Working data.
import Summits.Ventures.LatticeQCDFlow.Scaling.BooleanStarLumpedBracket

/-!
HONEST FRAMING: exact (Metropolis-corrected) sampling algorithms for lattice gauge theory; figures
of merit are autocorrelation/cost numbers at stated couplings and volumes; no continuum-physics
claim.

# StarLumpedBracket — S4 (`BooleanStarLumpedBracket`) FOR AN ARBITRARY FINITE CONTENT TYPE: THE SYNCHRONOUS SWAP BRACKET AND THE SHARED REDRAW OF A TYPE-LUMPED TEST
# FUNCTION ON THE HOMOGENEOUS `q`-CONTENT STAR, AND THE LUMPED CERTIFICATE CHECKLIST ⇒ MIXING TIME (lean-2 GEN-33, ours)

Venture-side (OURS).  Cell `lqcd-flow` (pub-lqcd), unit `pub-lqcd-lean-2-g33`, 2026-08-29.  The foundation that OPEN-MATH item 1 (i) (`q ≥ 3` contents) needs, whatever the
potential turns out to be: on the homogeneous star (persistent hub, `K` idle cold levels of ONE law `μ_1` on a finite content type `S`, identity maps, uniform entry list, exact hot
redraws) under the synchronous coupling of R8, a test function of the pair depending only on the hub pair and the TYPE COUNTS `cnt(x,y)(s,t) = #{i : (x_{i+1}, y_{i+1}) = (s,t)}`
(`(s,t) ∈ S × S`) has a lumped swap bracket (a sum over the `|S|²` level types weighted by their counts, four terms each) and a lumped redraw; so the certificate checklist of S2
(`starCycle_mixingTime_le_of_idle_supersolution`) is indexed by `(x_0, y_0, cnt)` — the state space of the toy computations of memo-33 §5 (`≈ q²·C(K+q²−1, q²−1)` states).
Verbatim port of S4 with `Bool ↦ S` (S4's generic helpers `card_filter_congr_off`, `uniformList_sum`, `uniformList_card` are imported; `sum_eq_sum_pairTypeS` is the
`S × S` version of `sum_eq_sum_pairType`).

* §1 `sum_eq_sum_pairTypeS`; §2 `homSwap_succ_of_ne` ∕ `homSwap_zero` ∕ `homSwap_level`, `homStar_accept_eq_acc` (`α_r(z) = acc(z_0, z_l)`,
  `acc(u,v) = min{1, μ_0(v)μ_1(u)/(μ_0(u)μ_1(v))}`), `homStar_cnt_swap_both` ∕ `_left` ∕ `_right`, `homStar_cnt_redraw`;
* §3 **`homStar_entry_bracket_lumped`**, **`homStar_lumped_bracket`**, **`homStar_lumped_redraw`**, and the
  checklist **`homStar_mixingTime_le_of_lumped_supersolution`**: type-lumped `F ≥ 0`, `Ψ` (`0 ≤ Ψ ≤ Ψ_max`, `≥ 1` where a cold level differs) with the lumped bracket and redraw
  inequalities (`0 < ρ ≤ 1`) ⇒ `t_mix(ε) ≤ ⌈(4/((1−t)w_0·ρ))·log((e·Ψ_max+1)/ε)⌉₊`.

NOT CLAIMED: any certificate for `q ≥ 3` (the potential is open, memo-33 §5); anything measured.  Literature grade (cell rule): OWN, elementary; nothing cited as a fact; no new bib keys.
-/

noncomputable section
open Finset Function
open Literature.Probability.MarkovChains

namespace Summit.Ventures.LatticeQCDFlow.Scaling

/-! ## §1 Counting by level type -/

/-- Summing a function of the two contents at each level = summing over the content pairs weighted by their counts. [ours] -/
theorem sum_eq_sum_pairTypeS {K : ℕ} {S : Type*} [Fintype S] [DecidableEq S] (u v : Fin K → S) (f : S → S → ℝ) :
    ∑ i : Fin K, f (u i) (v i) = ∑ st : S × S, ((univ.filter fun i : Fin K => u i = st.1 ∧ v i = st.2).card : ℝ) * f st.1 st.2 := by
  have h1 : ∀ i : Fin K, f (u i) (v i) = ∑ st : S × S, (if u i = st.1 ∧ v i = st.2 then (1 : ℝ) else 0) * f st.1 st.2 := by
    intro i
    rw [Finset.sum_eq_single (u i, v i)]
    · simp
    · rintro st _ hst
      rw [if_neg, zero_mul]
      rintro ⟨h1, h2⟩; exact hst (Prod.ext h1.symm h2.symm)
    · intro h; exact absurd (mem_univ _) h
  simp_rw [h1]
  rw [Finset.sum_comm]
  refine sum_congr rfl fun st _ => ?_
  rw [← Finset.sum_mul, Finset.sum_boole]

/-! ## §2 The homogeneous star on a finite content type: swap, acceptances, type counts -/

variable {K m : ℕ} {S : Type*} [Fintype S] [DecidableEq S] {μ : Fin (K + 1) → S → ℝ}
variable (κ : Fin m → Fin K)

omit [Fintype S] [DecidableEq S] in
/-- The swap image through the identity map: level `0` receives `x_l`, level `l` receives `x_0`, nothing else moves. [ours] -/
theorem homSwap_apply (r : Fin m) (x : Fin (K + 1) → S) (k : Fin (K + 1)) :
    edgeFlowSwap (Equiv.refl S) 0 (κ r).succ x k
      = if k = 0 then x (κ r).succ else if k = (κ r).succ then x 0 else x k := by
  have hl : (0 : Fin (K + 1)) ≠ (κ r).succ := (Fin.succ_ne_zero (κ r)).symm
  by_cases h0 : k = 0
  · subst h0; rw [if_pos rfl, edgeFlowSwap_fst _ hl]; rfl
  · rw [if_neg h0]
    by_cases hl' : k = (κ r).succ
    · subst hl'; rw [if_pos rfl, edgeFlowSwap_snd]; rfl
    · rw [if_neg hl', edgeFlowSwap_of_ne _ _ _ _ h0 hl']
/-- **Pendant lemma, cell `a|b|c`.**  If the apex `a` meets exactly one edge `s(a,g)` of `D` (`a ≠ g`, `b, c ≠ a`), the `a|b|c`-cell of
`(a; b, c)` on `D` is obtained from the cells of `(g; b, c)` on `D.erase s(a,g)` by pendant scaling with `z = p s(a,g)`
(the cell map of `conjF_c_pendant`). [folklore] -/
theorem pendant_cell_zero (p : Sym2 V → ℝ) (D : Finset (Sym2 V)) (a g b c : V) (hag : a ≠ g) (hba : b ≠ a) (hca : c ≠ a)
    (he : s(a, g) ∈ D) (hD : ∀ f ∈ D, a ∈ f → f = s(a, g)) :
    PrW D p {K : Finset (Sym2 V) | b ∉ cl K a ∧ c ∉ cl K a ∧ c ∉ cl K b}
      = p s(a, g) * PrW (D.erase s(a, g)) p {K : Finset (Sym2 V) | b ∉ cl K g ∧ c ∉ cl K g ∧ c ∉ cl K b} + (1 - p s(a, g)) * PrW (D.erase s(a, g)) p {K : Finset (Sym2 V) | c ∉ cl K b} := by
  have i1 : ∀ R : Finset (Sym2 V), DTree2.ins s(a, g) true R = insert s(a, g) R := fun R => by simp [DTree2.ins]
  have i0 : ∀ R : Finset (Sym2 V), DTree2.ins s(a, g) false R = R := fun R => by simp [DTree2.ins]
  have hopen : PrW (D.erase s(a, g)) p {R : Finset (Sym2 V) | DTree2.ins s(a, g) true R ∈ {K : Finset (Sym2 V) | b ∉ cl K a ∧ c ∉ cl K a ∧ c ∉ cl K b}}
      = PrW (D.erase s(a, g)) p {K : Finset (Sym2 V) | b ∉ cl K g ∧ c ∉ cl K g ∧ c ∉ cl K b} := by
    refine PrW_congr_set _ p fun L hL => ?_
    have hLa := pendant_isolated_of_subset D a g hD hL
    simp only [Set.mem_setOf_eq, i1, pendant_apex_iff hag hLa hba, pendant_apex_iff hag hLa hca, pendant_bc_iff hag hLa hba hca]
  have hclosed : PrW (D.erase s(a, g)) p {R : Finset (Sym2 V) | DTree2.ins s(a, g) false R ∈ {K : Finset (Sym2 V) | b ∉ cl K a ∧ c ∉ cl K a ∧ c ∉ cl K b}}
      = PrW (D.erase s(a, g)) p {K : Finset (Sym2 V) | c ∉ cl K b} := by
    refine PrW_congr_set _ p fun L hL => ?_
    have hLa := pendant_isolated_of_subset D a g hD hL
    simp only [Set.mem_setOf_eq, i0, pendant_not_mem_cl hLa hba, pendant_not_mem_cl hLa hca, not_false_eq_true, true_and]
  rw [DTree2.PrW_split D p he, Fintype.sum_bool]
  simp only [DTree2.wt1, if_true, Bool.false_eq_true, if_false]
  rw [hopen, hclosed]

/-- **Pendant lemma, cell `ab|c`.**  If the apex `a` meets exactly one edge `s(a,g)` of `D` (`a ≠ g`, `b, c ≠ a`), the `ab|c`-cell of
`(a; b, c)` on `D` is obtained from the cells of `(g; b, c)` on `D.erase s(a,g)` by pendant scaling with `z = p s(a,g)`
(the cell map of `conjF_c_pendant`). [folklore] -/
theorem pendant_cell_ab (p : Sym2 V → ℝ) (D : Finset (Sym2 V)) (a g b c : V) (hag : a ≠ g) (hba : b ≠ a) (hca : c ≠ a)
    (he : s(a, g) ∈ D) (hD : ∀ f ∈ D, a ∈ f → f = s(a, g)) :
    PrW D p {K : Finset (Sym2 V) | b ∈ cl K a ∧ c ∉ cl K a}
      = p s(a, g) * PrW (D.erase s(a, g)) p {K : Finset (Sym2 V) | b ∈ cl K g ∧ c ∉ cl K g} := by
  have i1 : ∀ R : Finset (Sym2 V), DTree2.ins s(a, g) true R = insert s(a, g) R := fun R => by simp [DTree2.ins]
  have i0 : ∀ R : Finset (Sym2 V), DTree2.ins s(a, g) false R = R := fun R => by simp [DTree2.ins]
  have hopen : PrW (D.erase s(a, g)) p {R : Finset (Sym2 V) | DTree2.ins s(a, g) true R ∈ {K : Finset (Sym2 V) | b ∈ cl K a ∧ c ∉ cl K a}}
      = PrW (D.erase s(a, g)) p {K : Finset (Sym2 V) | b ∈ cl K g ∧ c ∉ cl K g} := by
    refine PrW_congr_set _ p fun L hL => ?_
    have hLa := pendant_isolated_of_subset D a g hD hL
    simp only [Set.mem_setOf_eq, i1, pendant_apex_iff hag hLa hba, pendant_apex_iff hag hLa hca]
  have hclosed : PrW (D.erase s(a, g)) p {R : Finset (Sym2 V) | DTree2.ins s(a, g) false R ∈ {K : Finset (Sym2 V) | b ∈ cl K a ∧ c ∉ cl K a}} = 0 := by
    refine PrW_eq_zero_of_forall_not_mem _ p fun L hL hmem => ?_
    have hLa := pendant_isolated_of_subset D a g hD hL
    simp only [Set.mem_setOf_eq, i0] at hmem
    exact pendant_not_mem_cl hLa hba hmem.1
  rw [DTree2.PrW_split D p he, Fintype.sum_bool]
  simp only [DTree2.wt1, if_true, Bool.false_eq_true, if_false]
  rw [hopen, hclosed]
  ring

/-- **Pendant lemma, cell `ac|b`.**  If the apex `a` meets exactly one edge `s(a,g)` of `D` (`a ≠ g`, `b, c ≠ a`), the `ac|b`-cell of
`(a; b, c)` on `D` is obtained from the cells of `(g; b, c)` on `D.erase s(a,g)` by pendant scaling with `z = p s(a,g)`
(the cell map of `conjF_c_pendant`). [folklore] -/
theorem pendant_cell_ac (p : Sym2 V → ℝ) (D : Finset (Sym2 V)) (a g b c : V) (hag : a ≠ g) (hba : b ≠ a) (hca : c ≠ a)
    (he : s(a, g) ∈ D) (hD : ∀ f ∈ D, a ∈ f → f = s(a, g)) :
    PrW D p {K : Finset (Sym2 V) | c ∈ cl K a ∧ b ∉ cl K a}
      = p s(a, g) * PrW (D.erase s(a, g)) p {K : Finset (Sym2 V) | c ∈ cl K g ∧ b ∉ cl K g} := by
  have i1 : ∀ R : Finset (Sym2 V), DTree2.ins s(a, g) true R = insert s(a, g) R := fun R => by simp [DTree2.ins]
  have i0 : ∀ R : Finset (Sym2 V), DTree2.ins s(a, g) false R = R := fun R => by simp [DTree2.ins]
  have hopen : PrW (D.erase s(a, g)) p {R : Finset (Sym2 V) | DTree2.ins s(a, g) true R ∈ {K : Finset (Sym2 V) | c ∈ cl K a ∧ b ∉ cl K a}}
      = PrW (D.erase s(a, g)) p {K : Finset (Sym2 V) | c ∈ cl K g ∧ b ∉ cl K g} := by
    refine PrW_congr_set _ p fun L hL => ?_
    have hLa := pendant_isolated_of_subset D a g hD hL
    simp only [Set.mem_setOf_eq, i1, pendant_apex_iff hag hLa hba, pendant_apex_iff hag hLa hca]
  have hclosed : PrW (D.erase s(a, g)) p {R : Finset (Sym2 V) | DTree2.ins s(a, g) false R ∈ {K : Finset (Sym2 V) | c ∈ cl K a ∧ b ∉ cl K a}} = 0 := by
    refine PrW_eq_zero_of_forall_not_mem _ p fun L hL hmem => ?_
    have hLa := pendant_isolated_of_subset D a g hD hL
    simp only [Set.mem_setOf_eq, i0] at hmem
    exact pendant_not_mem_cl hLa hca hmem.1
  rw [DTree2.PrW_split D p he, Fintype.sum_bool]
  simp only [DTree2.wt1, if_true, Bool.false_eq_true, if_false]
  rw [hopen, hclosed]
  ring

Exercise prompt. Given the records above, return exactly the lines starting at the line containing "omit [Fintype S] [DecidableEq S] in" and ending at the line containing "by_cases hl' : k = (κ r).succ", including both.

Finished task.
omit [Fintype S] [DecidableEq S] in
/-- The swap image through the identity map: level `0` receives `x_l`, level `l` receives `x_0`, nothing else moves. [ours] -/
theorem homSwap_apply (r : Fin m) (x : Fin (K + 1) → S) (k : Fin (K + 1)) :
    edgeFlowSwap (Equiv.refl S) 0 (κ r).succ x k
      = if k = 0 then x (κ r).succ else if k = (κ r).succ then x 0 else x k := by
  have hl : (0 : Fin (K + 1)) ≠ (κ r).succ := (Fin.succ_ne_zero (κ r)).symm
  by_cases h0 : k = 0
  · subst h0; rw [if_pos rfl, edgeFlowSwap_fst _ hl]; rfl
  · rw [if_neg h0]
    by_cases hl' : k = (κ r).succ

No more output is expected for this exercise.